## DATA RECORDS
• • • •

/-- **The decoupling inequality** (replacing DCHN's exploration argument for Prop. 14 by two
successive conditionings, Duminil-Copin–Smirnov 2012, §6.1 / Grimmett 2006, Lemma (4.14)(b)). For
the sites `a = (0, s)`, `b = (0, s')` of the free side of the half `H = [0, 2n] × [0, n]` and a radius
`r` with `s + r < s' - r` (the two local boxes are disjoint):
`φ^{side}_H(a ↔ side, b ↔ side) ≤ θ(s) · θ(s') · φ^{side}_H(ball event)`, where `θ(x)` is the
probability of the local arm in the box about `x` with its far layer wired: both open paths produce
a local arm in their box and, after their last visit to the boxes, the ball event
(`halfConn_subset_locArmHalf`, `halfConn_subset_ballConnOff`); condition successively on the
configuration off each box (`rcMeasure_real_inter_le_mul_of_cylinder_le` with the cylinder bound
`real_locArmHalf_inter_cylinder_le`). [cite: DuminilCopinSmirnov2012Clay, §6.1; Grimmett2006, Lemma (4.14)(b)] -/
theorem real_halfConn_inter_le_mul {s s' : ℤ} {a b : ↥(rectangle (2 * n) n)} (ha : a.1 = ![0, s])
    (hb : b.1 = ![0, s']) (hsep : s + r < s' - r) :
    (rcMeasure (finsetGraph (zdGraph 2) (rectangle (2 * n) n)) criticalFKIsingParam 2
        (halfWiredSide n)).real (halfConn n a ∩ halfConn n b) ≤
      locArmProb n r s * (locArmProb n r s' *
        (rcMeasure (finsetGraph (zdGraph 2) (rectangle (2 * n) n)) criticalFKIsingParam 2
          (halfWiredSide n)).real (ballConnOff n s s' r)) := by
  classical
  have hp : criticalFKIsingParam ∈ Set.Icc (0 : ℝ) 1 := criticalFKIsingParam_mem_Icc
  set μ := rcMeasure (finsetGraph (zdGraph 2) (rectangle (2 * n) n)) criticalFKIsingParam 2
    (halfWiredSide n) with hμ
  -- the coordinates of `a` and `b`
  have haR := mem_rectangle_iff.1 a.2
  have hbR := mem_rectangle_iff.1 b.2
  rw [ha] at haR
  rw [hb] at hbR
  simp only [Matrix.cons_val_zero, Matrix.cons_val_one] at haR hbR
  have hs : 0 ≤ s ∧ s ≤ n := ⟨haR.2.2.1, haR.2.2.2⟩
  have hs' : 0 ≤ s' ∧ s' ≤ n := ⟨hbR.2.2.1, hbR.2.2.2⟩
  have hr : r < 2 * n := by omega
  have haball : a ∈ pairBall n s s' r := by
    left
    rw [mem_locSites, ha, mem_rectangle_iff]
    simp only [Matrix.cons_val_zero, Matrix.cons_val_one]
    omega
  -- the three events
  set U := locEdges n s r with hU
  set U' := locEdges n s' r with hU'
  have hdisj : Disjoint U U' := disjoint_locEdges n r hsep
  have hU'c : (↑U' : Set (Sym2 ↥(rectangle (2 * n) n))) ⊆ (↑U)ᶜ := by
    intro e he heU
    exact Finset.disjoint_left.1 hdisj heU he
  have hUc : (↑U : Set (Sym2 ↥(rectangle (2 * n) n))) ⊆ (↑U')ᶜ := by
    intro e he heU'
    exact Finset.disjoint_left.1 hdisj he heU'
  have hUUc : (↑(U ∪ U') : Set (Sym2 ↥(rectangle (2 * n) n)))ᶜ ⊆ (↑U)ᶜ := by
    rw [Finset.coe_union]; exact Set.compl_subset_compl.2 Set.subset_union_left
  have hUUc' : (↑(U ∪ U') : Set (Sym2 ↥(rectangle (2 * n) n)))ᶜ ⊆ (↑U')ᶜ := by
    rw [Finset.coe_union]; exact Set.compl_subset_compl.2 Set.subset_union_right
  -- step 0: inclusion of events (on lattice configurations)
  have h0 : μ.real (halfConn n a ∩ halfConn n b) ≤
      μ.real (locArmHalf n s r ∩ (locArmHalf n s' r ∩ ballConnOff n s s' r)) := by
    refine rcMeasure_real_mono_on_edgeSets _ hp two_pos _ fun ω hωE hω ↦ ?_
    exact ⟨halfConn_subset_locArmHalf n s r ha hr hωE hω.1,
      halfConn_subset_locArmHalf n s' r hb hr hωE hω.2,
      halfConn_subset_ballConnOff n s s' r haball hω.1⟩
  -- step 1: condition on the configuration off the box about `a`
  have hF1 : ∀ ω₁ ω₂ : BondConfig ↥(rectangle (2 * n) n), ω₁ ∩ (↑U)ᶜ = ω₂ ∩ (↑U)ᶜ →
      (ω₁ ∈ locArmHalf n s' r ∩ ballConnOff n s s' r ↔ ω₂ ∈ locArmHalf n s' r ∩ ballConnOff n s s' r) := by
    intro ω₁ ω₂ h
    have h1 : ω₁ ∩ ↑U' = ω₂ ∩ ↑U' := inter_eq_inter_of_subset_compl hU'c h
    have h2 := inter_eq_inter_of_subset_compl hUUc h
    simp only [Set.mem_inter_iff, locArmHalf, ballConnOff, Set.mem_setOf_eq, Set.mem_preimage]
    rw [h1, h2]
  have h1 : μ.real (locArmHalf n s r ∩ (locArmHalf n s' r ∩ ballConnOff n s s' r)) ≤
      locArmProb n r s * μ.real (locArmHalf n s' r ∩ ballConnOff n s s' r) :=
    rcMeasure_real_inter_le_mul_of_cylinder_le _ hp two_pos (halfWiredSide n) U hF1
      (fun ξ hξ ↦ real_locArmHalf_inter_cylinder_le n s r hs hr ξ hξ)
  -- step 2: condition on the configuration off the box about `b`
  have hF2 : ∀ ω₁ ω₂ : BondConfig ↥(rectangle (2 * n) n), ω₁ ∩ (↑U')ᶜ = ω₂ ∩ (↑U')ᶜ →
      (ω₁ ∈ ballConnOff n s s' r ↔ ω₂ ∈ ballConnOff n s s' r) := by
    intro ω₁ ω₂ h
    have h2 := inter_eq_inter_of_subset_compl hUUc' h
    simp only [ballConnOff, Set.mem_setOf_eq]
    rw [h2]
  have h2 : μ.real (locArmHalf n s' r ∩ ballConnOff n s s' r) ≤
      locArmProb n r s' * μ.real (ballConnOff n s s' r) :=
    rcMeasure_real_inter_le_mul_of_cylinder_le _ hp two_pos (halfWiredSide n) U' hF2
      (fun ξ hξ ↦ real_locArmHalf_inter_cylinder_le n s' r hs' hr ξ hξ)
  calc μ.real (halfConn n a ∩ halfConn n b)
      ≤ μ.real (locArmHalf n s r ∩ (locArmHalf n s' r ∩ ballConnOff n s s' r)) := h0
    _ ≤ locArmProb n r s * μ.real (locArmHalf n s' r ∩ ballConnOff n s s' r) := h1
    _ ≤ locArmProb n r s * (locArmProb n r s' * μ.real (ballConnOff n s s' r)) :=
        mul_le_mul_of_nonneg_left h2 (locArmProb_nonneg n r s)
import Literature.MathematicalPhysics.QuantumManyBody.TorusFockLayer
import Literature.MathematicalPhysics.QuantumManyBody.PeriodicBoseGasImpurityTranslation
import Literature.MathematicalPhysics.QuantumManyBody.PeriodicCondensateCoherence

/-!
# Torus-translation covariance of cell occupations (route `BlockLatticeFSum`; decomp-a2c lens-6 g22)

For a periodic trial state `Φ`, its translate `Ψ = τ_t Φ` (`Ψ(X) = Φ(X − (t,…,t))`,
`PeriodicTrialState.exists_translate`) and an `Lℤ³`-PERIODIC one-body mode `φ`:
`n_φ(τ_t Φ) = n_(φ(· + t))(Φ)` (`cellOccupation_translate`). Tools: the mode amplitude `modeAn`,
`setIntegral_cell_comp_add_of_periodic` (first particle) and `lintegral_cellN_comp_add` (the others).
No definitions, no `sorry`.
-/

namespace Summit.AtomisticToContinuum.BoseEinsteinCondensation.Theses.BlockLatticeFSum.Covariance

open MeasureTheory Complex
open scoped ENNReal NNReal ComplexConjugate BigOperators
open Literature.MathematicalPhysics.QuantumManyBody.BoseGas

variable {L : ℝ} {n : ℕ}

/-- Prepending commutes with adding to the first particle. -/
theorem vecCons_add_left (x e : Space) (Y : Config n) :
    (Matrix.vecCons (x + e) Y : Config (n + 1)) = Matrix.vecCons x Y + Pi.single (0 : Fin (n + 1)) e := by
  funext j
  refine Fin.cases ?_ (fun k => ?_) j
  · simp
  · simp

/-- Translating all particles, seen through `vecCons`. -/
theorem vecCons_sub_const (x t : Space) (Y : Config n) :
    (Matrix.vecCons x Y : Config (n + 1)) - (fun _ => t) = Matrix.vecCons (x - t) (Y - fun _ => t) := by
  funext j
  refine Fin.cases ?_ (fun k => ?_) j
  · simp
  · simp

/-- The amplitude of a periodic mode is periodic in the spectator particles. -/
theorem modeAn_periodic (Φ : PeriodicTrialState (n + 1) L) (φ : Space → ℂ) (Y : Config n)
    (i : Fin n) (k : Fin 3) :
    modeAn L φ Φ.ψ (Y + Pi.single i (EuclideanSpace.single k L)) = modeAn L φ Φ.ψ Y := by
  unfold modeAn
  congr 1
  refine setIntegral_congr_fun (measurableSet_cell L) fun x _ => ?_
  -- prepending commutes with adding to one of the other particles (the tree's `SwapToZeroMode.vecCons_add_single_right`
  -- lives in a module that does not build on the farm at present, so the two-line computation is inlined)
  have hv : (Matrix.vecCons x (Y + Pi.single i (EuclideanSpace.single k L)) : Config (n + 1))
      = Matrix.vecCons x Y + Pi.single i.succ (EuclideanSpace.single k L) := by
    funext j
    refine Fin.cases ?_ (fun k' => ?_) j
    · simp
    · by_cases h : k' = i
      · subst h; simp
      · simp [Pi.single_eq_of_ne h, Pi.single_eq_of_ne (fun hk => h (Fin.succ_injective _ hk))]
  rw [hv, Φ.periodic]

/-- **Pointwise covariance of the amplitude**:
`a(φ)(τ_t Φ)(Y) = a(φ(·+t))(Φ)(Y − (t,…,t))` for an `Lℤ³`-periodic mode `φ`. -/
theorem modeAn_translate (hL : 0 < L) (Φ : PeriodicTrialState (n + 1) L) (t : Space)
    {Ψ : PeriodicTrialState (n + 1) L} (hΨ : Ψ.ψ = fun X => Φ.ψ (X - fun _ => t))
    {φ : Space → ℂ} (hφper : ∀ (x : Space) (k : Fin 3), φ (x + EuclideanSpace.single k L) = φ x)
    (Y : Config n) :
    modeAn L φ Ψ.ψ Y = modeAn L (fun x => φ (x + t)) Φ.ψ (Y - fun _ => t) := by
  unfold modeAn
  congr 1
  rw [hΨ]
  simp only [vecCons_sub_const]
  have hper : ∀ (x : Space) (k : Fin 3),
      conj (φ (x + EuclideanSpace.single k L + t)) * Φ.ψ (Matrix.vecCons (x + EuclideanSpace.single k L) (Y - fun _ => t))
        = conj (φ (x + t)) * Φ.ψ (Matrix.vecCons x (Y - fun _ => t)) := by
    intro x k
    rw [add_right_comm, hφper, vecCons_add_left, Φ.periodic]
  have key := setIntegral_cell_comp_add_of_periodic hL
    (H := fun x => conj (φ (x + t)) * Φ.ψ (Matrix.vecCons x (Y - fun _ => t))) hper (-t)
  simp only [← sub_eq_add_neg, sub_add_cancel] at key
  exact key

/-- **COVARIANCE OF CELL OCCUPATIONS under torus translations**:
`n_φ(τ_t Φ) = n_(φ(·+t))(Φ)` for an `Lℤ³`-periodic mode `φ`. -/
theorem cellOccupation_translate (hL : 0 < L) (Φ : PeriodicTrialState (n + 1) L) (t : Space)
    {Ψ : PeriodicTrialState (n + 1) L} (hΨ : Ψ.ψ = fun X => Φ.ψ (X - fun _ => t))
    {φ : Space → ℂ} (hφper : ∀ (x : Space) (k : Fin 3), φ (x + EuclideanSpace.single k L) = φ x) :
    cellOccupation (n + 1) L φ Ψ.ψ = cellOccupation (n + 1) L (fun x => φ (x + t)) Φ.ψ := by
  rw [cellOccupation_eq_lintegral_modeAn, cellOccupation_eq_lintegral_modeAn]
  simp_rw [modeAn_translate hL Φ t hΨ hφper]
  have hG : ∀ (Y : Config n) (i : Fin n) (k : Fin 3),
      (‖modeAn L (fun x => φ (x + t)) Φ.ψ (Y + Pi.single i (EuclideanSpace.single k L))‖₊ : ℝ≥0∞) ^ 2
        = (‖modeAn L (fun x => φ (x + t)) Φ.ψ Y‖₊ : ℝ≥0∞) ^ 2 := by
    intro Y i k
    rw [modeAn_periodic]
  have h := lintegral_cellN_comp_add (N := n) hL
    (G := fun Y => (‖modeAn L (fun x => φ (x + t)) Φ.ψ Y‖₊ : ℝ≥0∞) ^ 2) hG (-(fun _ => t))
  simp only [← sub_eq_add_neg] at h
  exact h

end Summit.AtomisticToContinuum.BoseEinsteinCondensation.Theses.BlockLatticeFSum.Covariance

• • • •

## WHAT IS REQUIRED
Which lines in the records above contain the word "commutes"? Copy each one.

## TASK ANSWER
/-- Prepending commutes with adding to the first particle. -/
  -- prepending commutes with adding to one of the other particles (the tree's `SwapToZeroMode.vecCons_add_single_right`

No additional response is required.